De l'envie d'écrire
Pierre Kobel
La plume me démange. Alors, écrire ! Mais à propos de quoi ? Jeter quelques mots sur la page, voir venir, laisser mûrir la chose, aller par « sauts et gambades », divaguer en quelque sorte en entremêlant l’actualité et des réminiscences, ce que m’ont dit les derniers livres lus, en laissant passer de l’humeur du jour et des gros points d’interrogation quant à l’utilité de mes chantiers.
Voilà, je suis dans les transports entre deux domiciles, ma valise bureau sur les genoux, le carnet ouvert, le Pilot V7 entre les doigts, la tête ouverte au champ des ruminations, je me laisse bercer per le roulis du RER qui me dit le quotidien, m’insère dans un rythme sans surprises.
Ici je suis chez moi. Cette banlieue c’est la mienne. Quand on me demande : « Vous êtes parisien ? », je réponds : « Banlieusard ! » Et pour moi c’est aussi riche que d’être de la capitale. J’ai grandi dans cette banlieue de l’est, dans un monde modeste de petits fonctionnaires, d’ouvriers, d’employés, de mères au foyer et de petits commerces. Je me souviens du maire communiste de cette ceinture rouge qui saluait chaleureusement le curé de la paroisse dont ma famille était un pilier. Je me souviens plus tard de Guy Bedos au théâtre municipal commençant son spectacle par : « Une municipalité communiste ? Et l’Institut du cancer ? Les pauvres… ! Vous n’avez pas de chance… » Éclat de rire de la salle évidemment !
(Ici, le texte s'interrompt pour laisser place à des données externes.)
import Summits.AtomisticToContinuum.HydrodynamicLimit.Theorems.ImplosionDichotomyHsEosLowDensity
import HarnessLib

/-!
# Cell → torus reduction, piece (B3, first half): the hard-sphere free volume, UNIFORMLY in the density
# (crux `CellForecastPressureDecay`, stmt-AtomisticToContinuum-13915; line `entropy-ball-invariant-states`,
# stub `stub_torusReduction`, step (i) of its proof plan: the partition-function ratio)

The cell → torus reduction compares the free volumes `hsFreeVolume η n` of the SAME `n ≤ 2L³` spheres at the two
nearby reduced densities `η = nσ³/L³` and `η' = nσ³/(L+σ)³`, uniformly in `n`. The PROVED equation of state
`ImplosionDichotomy.HsEosLowDensity` (`Theorems.hsEosLowDensity_proof`) gives `-n⁻¹ log hsFreeVolume η n → F(η)`
for each fixed `η ∈ [0, η₀)`, `F` analytic; uniformity in `η` follows from MONOTONICITY in `η` (the free volume
decreases with the diameter) and continuity of `F` — Pólya's lemma (`tendstoUniformlyOn_of_monotoneOn`, proved
here in `ε`–`N` form). Results:

* `hsFreeVolume_antitone`, `hsFreeVolume_nonneg`, `hsFreeVolume_pos` (`0 ≤ η ≤ 1/8`, all `n`, by the grid
  configuration of `volume_setOf_lt_euclidDist_pos`);
* `eos_uniform`: `∃ η₁ ∈ (0, 1/8]`, `F` continuous on `[0, η₁]` with
  `sup_{η ∈ [0,η₁]} |-n⁻¹ log hsFreeVolume η n - F η| → 0`;
* `hsFreeVolume_ratio_le_exp`: for every `α > 0` there are `β > 0`, `N₀` with
  `hsFreeVolume η n ≤ e^{α n} hsFreeVolume η' n` whenever `N₀ ≤ n`, `0 ≤ η ≤ η' ≤ η₁`, `η' - η ≤ β`;
* `exists_half_le_volume_posDomain`: for fixed `n`, `vol (posDomain ε n) ≥ 1/2` for all small `ε > 0`
  (continuity from below; the small-`n` regime of the reduction).

All declarations live in the sub-namespace `…Theorems.EntropyBall.TorusReduction`.
-/

noncomputable section

open MeasureTheory Set Filter Topology
open scoped ENNReal

namespace Summit.AtomisticToContinuum.HydrodynamicLimit.Theorems.EntropyBall

namespace TorusReduction

open Literature.MathematicalPhysics.KineticTheory (T3 V3 hsFreeVolume hsDiameter posDomain
  volume_setOf_lt_euclidDist_pos hsFreeVolume_le_one)
open Summit.AtomisticToContinuum.HydrodynamicLimit.Theorems.EosCesaro (hsFreeVolume_eq_toReal
  volume_setOf_forall_lt_euclidDist_eq)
Oui cette France-là était modeste, en grande part venue de sa province natale, encore empreinte d’un monde plus ancien où les guerres du XXe siècle avaient laissé leurs marques.
C’était encore beaucoup de vieilles maisons du siècle précédent, des pavillons en meulière, signes de l’ascension sociale des plus favorisés, c’était les jardins familiaux au pied des forts ceinturant encore Paris, c’était les Comptoirs français, le Viniprix, premier libre-service, bien avant les fourre-tout anonymes d’aujourd’hui aux portes des villes. C’était les entreprises de tailles moyennes insérées dans le tissu urbain qui provoquaient l’émoi dans tout le quartier quand se déclarait un incendie.
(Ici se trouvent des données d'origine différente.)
import Mathlib
import Summits.ValiantsHypothesis.ValiantsHypothesis.Theorems.NewtonUnitEquationsTwoProductsFormalLogLinearisationDefs
import HarnessLib

/-!
# Crux `TwoProducts` (stmt-ValiantsHypothesis-5906), line `planar_cell`: the STAIRCASE FAMILY refuting SUB₂ — objects

Negative lane (val-lit-p3 g13, 2026-08-28; desk RULINGS #131/#133).  The registered stub `stub_planarSlotBound`
(= `PlanarCell.PlanarSlotBound`, SUB₂ of the line `Cruxes/TwoProducts/Lines/planar_cell.lean` @766c1b2fd55d) asserts a
`t`-FREE bound `(2m)^{c'}` on the number of tail coordinates occupying a fixed slot among cross representatives of
pairwise distinct visible points of ONE weight-order cell.  It is FALSE already for `m = 2`; this file builds the
witness family and the companion file `PlanarSlotBoundFalse.lean` proves `not_planarSlotBound`.

THE FAMILY (parameter `K`).  Rows `a 0 = 1`, `a (n+1) = 2 a n + K`; columns `b 0 = a K + 1`,
`b (j+1) = b j + a (K-(j+1)) + j`; exponents `f_i = (a_i, 0)`, `g_j = (b_j, j)`, `p_{ij} = f_i + g_j = (a_i + b_j, j)`
(injective in `(i, j)`).  Tails: `u = (Σ_{i≤K} X^{f_i}, Σ_{j≤K} X^{g_j})`, `v = (u₀ + u₁ + h, 0)` with the STAIRCASE
`h = Σ_{i+j<K} X^{p_{ij}}`, so that `(1+u₀)(1+u₁) − (1+v₀)(1+v₁) = u₀u₁ − h = W := Σ_{i+j≥K, i,j≤K} X^{p_{ij}}`
(`tailDiff_eq`).  The surviving grid points are minimised, for the weight `(2, 2k+1)`, uniquely at the CORNER
`(k, K-k)` (`cost_corner_lt`: the corner costs are `γ k + (i-k)²`).

Honest framing: a counterexample to ONE typed sub-statement of ONE line; it does NOT refute `PlanarCross` (SUB₁),
`PlanarCellBound`, the engine `stub_logSumEngine`, the crux `TwoProducts` (the family has polynomially many vertices)
or anything about `VP ≠ VNP` (NOT proved, not moved).  No named facts. [folklore]
-/

noncomputable section

-- Sub = Summit single-conjunct layout: the duplicated namespace component is mandated by the tree.
set_option linter.dupNamespace false

open scoped BigOperators
open MvPolynomial
open Summit.ValiantsHypothesis.ValiantsHypothesis.Theorems.NewtonUnitEquations.TwoProducts.FormalLogLinearisation

namespace Summit.ValiantsHypothesis.ValiantsHypothesis.Theorems.TwoProducts.Negative.PlanarSlotBoundFalse


/-- Row abscissae: `a 0 = 1`, `a (n+1) = 2 a n + K`. [folklore] -/
def a (K : ℕ) : ℕ → ℕ
  | 0 => 1
  | n + 1 => 2 * a K n + K

/-- Column abscissae: `b 0 = a K + 1`, `b (j+1) = b j + a (K - (j+1)) + j`. [folklore] -/
def b (K : ℕ) : ℕ → ℕ
  | 0 => a K K + 1
  | j + 1 => b K j + a K (K - (j + 1)) + j

/-- Unfolding `a 0`. [folklore] -/
theorem a_zero (K : ℕ) : a K 0 = 1 := rfl
/-- Unfolding `a (n+1)`. [folklore] -/
theorem a_succ (K n : ℕ) : a K (n + 1) = 2 * a K n + K := rfl
/-- Unfolding `b 0`. [folklore] -/
theorem b_zero (K : ℕ) : b K 0 = a K K + 1 := rfl
/-- Unfolding `b (j+1)`. [folklore] -/
theorem b_succ (K j : ℕ) : b K (j + 1) = b K j + a K (K - (j + 1)) + j := rfl

/-- `a n ≥ 1`. [folklore] -/
theorem one_le_a (K n : ℕ) : 1 ≤ a K n := by
  induction n with
  | zero => simp [a_zero]
  | succ n ih => rw [a_succ]; omega

/-- `a` is strictly increasing at each step. [folklore] -/
theorem a_lt_succ (K n : ℕ) : a K n < a K (n + 1) := by
  rw [a_succ]; have := one_le_a K n; omega

/-- `a` is strictly increasing. [folklore] -/
theorem a_strictMono (K : ℕ) : StrictMono (a K) :=
  strictMono_nat_of_lt_succ fun n => a_lt_succ K n

/-- `a` is monotone. [folklore] -/
theorem a_le_a {K i j : ℕ} (h : i ≤ j) : a K i ≤ a K j := (a_strictMono K).monotone h

/-- `b j ≥ 1`. [folklore] -/
theorem one_le_b (K j : ℕ) : 1 ≤ b K j := by
  induction j with
  | zero => rw [b_zero]; omega
  | succ j ih => rw [b_succ]; omega

/-- `b` is increasing at each step. [folklore] -/
theorem b_le_succ (K j : ℕ) : b K j ≤ b K (j + 1) := by rw [b_succ]; omega

/-- `b` is monotone. [folklore] -/
theorem b_mono (K : ℕ) : Monotone (b K) := monotone_nat_of_le_succ fun j => b_le_succ K j

/-- Every column abscissa exceeds `a K`. [folklore] -/
theorem aK_lt_b (K j : ℕ) : a K K < b K j := by
  have h0 : a K K < b K 0 := by rw [b_zero]; omega
  exact lt_of_lt_of_le h0 (b_mono K (Nat.zero_le j))

/-- Every column abscissa exceeds every row abscissa `a i`, `i ≤ K`. [folklore] -/
theorem a_lt_b (K i j : ℕ) (hi : i ≤ K) : a K i < b K j :=
  lt_of_le_of_lt (a_le_a hi) (aK_lt_b K j)

/-- The cost of the grid point `(i, j)` for the scaled weight `(2, 2k+1)`: `2(a i + b j) + (2k+1) j`. [folklore] -/
def cost (K k i j : ℕ) : ℕ := 2 * (a K i + b K j) + (2 * k + 1) * j

/-- The cost is monotone in the column index. [folklore] -/
theorem cost_mono_j {K k i j j' : ℕ} (h : j ≤ j') : cost K k i j ≤ cost K k i j' := by
  unfold cost
  have := b_mono K h
  have : (2 * k + 1) * j ≤ (2 * k + 1) * j' := Nat.mul_le_mul_left _ h
  omega

/-- The cost is strictly monotone in the column index. [folklore] -/
theorem cost_lt_of_lt_j {K k i j j' : ℕ} (h : j < j') : cost K k i j < cost K k i j' := by
  unfold cost
  have := b_mono K h.le
  have : (2 * k + 1) * j < (2 * k + 1) * j' := Nat.mul_lt_mul_of_pos_left h (by omega)
  omega

/-- Corner costs `γ i = cost i (K - i)` satisfy `γ (i+1) + 2k = γ i + 2i + 1` (`i < K`). [folklore] -/
theorem corner_step (K k i : ℕ) (hi : i < K) :
    cost K k (i + 1) (K - (i + 1)) + 2 * k = cost K k i (K - i) + 2 * i + 1 := by
  obtain ⟨d, hd⟩ := Nat.exists_eq_add_of_lt hi
  have h1 : K - (i + 1) = d := by omega
  have h2 : K - i = d + 1 := by omega
  have h3 : K - (d + 1) = i := by omega
  unfold cost
  rw [h1, h2, b_succ, h3, a_succ]
  have hK : K = i + d + 1 := hd
  subst hK
  ring

/-- Closed form of the corner costs: `γ i + 2ki = γ 0 + i²` (`i ≤ K`). [folklore] -/
theorem corner_closed (K k i : ℕ) (hi : i ≤ K) :
    cost K k i (K - i) + 2 * k * i = cost K k 0 (K - 0) + i * i := by
  induction i with
  | zero => simp
  | succ i ih =>
    have ih' := ih (by omega)
    have hs := corner_step K k i (by omega)
    nlinarith [hs, ih']

/-- `γ i = γ k + (i-k)²` (written with truncated subtraction both ways). [folklore] -/
theorem corner_min (K k i : ℕ) (hk : k ≤ K) (hi : i ≤ K) :
    cost K k k (K - k) + (i - k) * (i - k) + (k - i) * (k - i) = cost K k i (K - i) := by
  have h1 := corner_closed K k i hi
  have h2 := corner_closed K k k hk
  rcases le_total i k with h | h
  · have : i - k = 0 := by omega
    rw [this]
    obtain ⟨d, rfl⟩ := Nat.exists_eq_add_of_le h
    have : i + d - i = d := by omega
    rw [this]
    nlinarith [h1, h2]
  · have : k - i = 0 := by omega
    rw [this]
    obtain ⟨d, rfl⟩ := Nat.exists_eq_add_of_le h
    have : k + d - k = d := by omega
    rw [this]
    nlinarith [h1, h2]

/-- The corner cost is uniquely minimised at `i = k`. [folklore] -/
theorem corner_lt (K k i : ℕ) (hk : k ≤ K) (hi : i ≤ K) (hne : i ≠ k) :
    cost K k k (K - k) < cost K k i (K - i) := by
  have h := corner_min K k i hk hi
  rcases Nat.lt_or_gt_of_ne hne with hlt | hlt
  · have h0 : 0 < k - i := by omega
    have : 1 ≤ (k - i) * (k - i) := Nat.mul_pos h0 h0
    omega
  · have h0 : 0 < i - k := by omega
    have : 1 ≤ (i - k) * (i - k) := Nat.mul_pos h0 h0
    omega

/-- On the surviving grid points `{i, j ≤ K, K ≤ i + j}` the cost for the weight `(2, 2k+1)` is uniquely minimised at the corner `(k, K-k)`. [folklore] -/
theorem cost_corner_lt (K k i j : ℕ) (hk : k ≤ K) (hi : i ≤ K) (hij : K ≤ i + j)
    (hne : (i, j) ≠ (k, K - k)) : cost K k k (K - k) < cost K k i j := by
  have hj : K - i ≤ j := by omega
  by_cases hik : i = k
  · subst hik
    have hj' : K - i < j := by
      rcases Nat.lt_or_ge (K - i) j with h | h
      · exact h
      · exfalso; apply hne; congr; omega
    exact cost_lt_of_lt_j hj'
  · exact lt_of_lt_of_le (corner_lt K k i hk hi hik) (cost_mono_j hj)

/-! ### Exponent vectors -/

/-- Row exponents `f_i = (a_i, 0)`. [folklore] -/
def fpt (K i : ℕ) : Expo := Finsupp.single 0 (a K i)

/-- Column exponents `g_j = (b_j, j)`. [folklore] -/
def gpt (K j : ℕ) : Expo := Finsupp.single 0 (b K j) + Finsupp.single 1 j

/-- Grid points `p_{ij} = f_i + g_j`. [folklore] -/
def ppt (K : ℕ) (ij : ℕ × ℕ) : Expo := fpt K ij.1 + gpt K ij.2

/-- First coordinate of `f_i`. [folklore] -/
@[simp] theorem fpt_zero (K i : ℕ) : fpt K i 0 = a K i := by simp [fpt]
/-- Second coordinate of `f_i`. [folklore] -/
@[simp] theorem fpt_one (K i : ℕ) : fpt K i 1 = 0 := by simp [fpt]
/-- First coordinate of `g_j`. [folklore] -/
@[simp] theorem gpt_zero (K j : ℕ) : gpt K j 0 = b K j := by simp [gpt]
/-- Second coordinate of `g_j`. [folklore] -/
@[simp] theorem gpt_one (K j : ℕ) : gpt K j 1 = j := by simp [gpt]
/-- First coordinate of `p_{ij}`. [folklore] -/
@[simp] theorem ppt_zero (K : ℕ) (ij : ℕ × ℕ) : ppt K ij 0 = a K ij.1 + b K ij.2 := by simp [ppt]
/-- Second coordinate of `p_{ij}`. [folklore] -/
@[simp] theorem ppt_one (K : ℕ) (ij : ℕ × ℕ) : ppt K ij 1 = ij.2 := by simp [ppt]

/-- `i ↦ f_i` is injective. [folklore] -/
theorem fpt_injective (K : ℕ) : Function.Injective (fpt K) := fun i i' h => by
  have := congrArg (fun e : Expo => e 0) h
  simp only [fpt_zero] at this
  exact (a_strictMono K).injective this

/-- `j ↦ g_j` is injective. [folklore] -/
theorem gpt_injective (K : ℕ) : Function.Injective (gpt K) := fun j j' h => by
  have := congrArg (fun e : Expo => e 1) h
  simpa using this

/-- `(i,j) ↦ p_{ij} = (a_i + b_j, j)` is injective. [folklore] -/
theorem ppt_injective (K : ℕ) : Function.Injective (ppt K) := by
  rintro ⟨i, j⟩ ⟨i', j'⟩ h
  have h1 := congrArg (fun e : Expo => e 1) h
  have h0 := congrArg (fun e : Expo => e 0) h
  simp only [ppt_one] at h1
  subst h1
  simp only [ppt_zero, Nat.add_right_cancel_iff] at h0
  have := (a_strictMono K).injective h0
  subst this
  rfl

/-! ### Index sets and the polynomials -/

/-- `{0, …, K}`. [folklore] -/
def idx (K : ℕ) : Finset ℕ := Finset.range (K + 1)

/-- The cancelled Young diagram `{(i,j) : i + j < K}`. [folklore] -/
def low (K : ℕ) : Finset (ℕ × ℕ) := (idx K ×ˢ idx K).filter fun ij => ij.1 + ij.2 < K

/-- The surviving grid points `{(i,j) : i, j ≤ K, K ≤ i + j}`. [folklore] -/
def high (K : ℕ) : Finset (ℕ × ℕ) := (idx K ×ˢ idx K).filter fun ij => K ≤ ij.1 + ij.2

/-- Membership in `{0,…,K}`. [folklore] -/
theorem mem_idx {K i : ℕ} : i ∈ idx K ↔ i ≤ K := by simp [idx]

/-- Membership in the surviving set. [folklore] -/
theorem mem_high {K : ℕ} {ij : ℕ × ℕ} : ij ∈ high K ↔ ij.1 ≤ K ∧ ij.2 ≤ K ∧ K ≤ ij.1 + ij.2 := by
  simp [high, mem_idx, and_assoc]

/-- Membership in the cancelled staircase. [folklore] -/
theorem mem_low {K : ℕ} {ij : ℕ × ℕ} : ij ∈ low K ↔ ij.1 ≤ K ∧ ij.2 ≤ K ∧ ij.1 + ij.2 < K := by
  simp [low, mem_idx, and_assoc]

/-- Sum of distinct monomials with coefficient `1`. [folklore] -/
def monoSum {α : Type*} (s : Finset α) (φ : α → Expo) : MvPolynomial (Fin 2) ℂ :=
  ∑ x ∈ s, monomial (φ x) 1

/-- Coefficients of a sum of distinct monomials with coefficient `1`. [folklore] -/
theorem coeff_monoSum {α : Type*} (s : Finset α) (φ : α → Expo) (hφ : Set.InjOn φ ↑s) (n : Expo) :
    coeff n (monoSum s φ) = if n ∈ s.image φ then 1 else 0 := by
  classical
  unfold monoSum
  rw [coeff_sum]
  simp only [coeff_monomial]
  split_ifs with h
  · obtain ⟨x, hx, rfl⟩ := Finset.mem_image.1 h
    rw [Finset.sum_eq_single_of_mem x hx]
    · simp
    · intro y hy hne
      rw [if_neg]
      intro heq
      exact hne (hφ hy hx heq)
  · refine Finset.sum_eq_zero fun y hy => ?_
    rw [if_neg]
    intro heq
    exact h (Finset.mem_image.2 ⟨y, hy, heq⟩)

/-- Support of a sum of distinct monomials with coefficient `1`. [folklore] -/
theorem support_monoSum {α : Type*} (s : Finset α) (φ : α → Expo) (hφ : Set.InjOn φ ↑s) :
    (monoSum s φ).support = s.image φ := by
  classical
  ext n
  rw [mem_support_iff, coeff_monoSum s φ hφ]
  split_ifs with h <;> simp [h]

/-- Membership in the support of a sum of distinct monomials. [folklore] -/
theorem mem_support_monoSum {α : Type*} {s : Finset α} {φ : α → Expo} (hφ : Set.InjOn φ ↑s) {n : Expo} :
    n ∈ (monoSum s φ).support ↔ ∃ x ∈ s, φ x = n := by
  rw [support_monoSum s φ hφ, Finset.mem_image]

/-- `u₀ = Σ_i X^{f_i}`. [folklore] -/
def u0 (K : ℕ) : MvPolynomial (Fin 2) ℂ := monoSum (idx K) (fpt K)
/-- `u₁ = Σ_j X^{g_j}`. [folklore] -/
def u1 (K : ℕ) : MvPolynomial (Fin 2) ℂ := monoSum (idx K) (gpt K)
/-- `h = Σ_{i+j<K} X^{p_{ij}}` (the cancelled staircase). [folklore] -/
def hpoly (K : ℕ) : MvPolynomial (Fin 2) ℂ := monoSum (low K) (ppt K)
/-- `W = Σ_{i+j ≥ K} X^{p_{ij}}`. [folklore] -/
def Wpoly (K : ℕ) : MvPolynomial (Fin 2) ℂ := monoSum (high K) (ppt K)

/-- The tails `u = (u₀, u₁)`. [folklore] -/
def uu (K : ℕ) : Fin 2 → MvPolynomial (Fin 2) ℂ := ![u0 K, u1 K]
/-- The tails `v = (u₀ + u₁ + h, 0)`. [folklore] -/
def vv (K : ℕ) : Fin 2 → MvPolynomial (Fin 2) ℂ := ![u0 K + u1 K + hpoly K, 0]

/-- `u₀ · u₁ = h + W`: the product of the two row/column tails splits into the cancelled staircase and the surviving part. [folklore] -/
theorem u0_mul_u1 (K : ℕ) : u0 K * u1 K = hpoly K + Wpoly K := by
  classical
  unfold u0 u1 hpoly Wpoly monoSum
  rw [Finset.sum_mul_sum, ← Finset.sum_product']
  simp only [monomial_mul, one_mul]
  unfold low high
  rw [← Finset.sum_filter_add_sum_filter_not (idx K ×ˢ idx K) (fun ij : ℕ × ℕ => ij.1 + ij.2 < K)]
  congr 1
  · refine Finset.sum_congr ?_ fun _ _ => rfl
    ext ij
    simp only [Finset.mem_filter, not_lt]
  -- (the first summand already matches definitionally: `ppt K ij = fpt K ij.1 + gpt K ij.2`)

/-- `(1+u₀)(1+u₁) − (1+v₀)(1+v₁) = W` for `v = (u₀+u₁+h, 0)`: the staircase `h ⊂ supp v₀` cancels `{i+j<K}`. [folklore] -/
theorem tailDiff_eq (K : ℕ) : tailDiff (uu K) (vv K) = Wpoly K := by
  unfold tailDiff uu vv
  simp only [Fin.prod_univ_two, Matrix.cons_val_zero, Matrix.cons_val_one]
  have := u0_mul_u1 K
  linear_combination this


/-! ### Supports -/

/-- Support of `u₀`. [folklore] -/
theorem support_u0 (K : ℕ) : (u0 K).support = (idx K).image (fpt K) :=
  support_monoSum _ _ (fpt_injective K).injOn

/-- Support of `u₁`. [folklore] -/
theorem support_u1 (K : ℕ) : (u1 K).support = (idx K).image (gpt K) :=
  support_monoSum _ _ (gpt_injective K).injOn

/-- Support of `W`. [folklore] -/
theorem support_W (K : ℕ) : (Wpoly K).support = (high K).image (ppt K) :=
  support_monoSum _ _ (ppt_injective K).injOn

/-- Support of `h`. [folklore] -/
theorem support_h (K : ℕ) : (hpoly K).support = (low K).image (ppt K) :=
  support_monoSum _ _ (ppt_injective K).injOn

/-! ### Two-bump multi-indices -/

/-- A multi-index with two entries `1` and all others `0` has `∏ (μ_i + 1) = 4`. [folklore] -/
theorem prod_two_bumps {s : ℕ} (i₁ i₂ : Fin s) (h : i₁ ≠ i₂) :
    ∏ i, ((Pi.single i₁ 1 + Pi.single i₂ 1 : Fin s → ℕ) i + 1) = 4 := by
  classical
  rw [← Finset.mul_prod_erase _ _ (Finset.mem_univ i₁),
    ← Finset.mul_prod_erase _ _ (Finset.mem_erase.2 ⟨h.symm, Finset.mem_univ i₂⟩)]
  rw [Finset.prod_eq_one]
  · simp [h, h.symm]
  · intro i hi
    simp only [Finset.mem_erase, Finset.mem_univ, and_true] at hi
    simp [hi.1, hi.2]

/-- `Σ_i δ_{i₁}(i) • E i = E i₁`. [folklore] -/
theorem sum_single_smul {s : ℕ} (E : Fin s → Expo) (i₁ : Fin s) :
    ∑ i, (Pi.single i₁ 1 : Fin s → ℕ) i • E i = E i₁ := by
  classical
  rw [Finset.sum_eq_single_of_mem i₁ (Finset.mem_univ _)]
  · simp
  · intro i _ hi
    simp [hi]

/-- `Σ_i (δ_{i₁} + δ_{i₂})(i) • E i = E i₁ + E i₂`. [folklore] -/
theorem sum_two_bumps_smul {s : ℕ} (E : Fin s → Expo) (i₁ i₂ : Fin s) :
    ∑ i, (Pi.single i₁ 1 + Pi.single i₂ 1 : Fin s → ℕ) i • E i = E i₁ + E i₂ := by
  simp only [Pi.add_apply, add_smul, Finset.sum_add_distrib, sum_single_smul]



end Summit.ValiantsHypothesis.ValiantsHypothesis.Theorems.TwoProducts.Negative.PlanarSlotBoundFalse

end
Tout a changé ? On en a l’illusion, mais rien n’est moins sûr. Il y a toujours ce monde modeste à ma porte. Ma banlieue s’est un peu déplacée. Elle s’agrémente aujourd’hui des bords de Marne, de leur nature, de la volatile qui les peuple. (les pigeons de ma fenêtre devenus grands se sont envolés depuis longtemps et si je laissais faire les adultes rempliraient le nid de nouveau). Elle s’est bâtie d’immeubles sur les ruines des maisons vétustes, elle a supprimé les trolleybus pour se laisser rattraper par le métro et le RER. Pour autant je croise toujours cette population travailleuse, ces immigrés repoussés à l’extérieur des lieux de leur labeur, ces petites gens retraités qui promènent leur chien et vont au Monoprix aux heures chargées « pour voir du monde ».
Modeste. Je ne cesse de revenir à ce qualificatif qui traduit le mieux ce qu’était et ce qu’est encore cette vie anonyme, répétitive, aux ambitions mesurées, parfois rétives aux différences et aux « étranges étrangers », cherchant l’assurance et les rituels dans une société en perpétuel mouvement, à l’évolution chaotique, au temps fragmenté que parfois seuls les mots reconstruisent.
J’aurais pu intituler mon billet Chronique divagatrice. Je l’ai commencé sans savoir où j’allais, il m’a ramené chez moi, dans mes espaces géographiques, mentaux, dans mon histoire personnelle.
Et accessoirement, il a rempli mon voyage d’une banlieue à l’autre.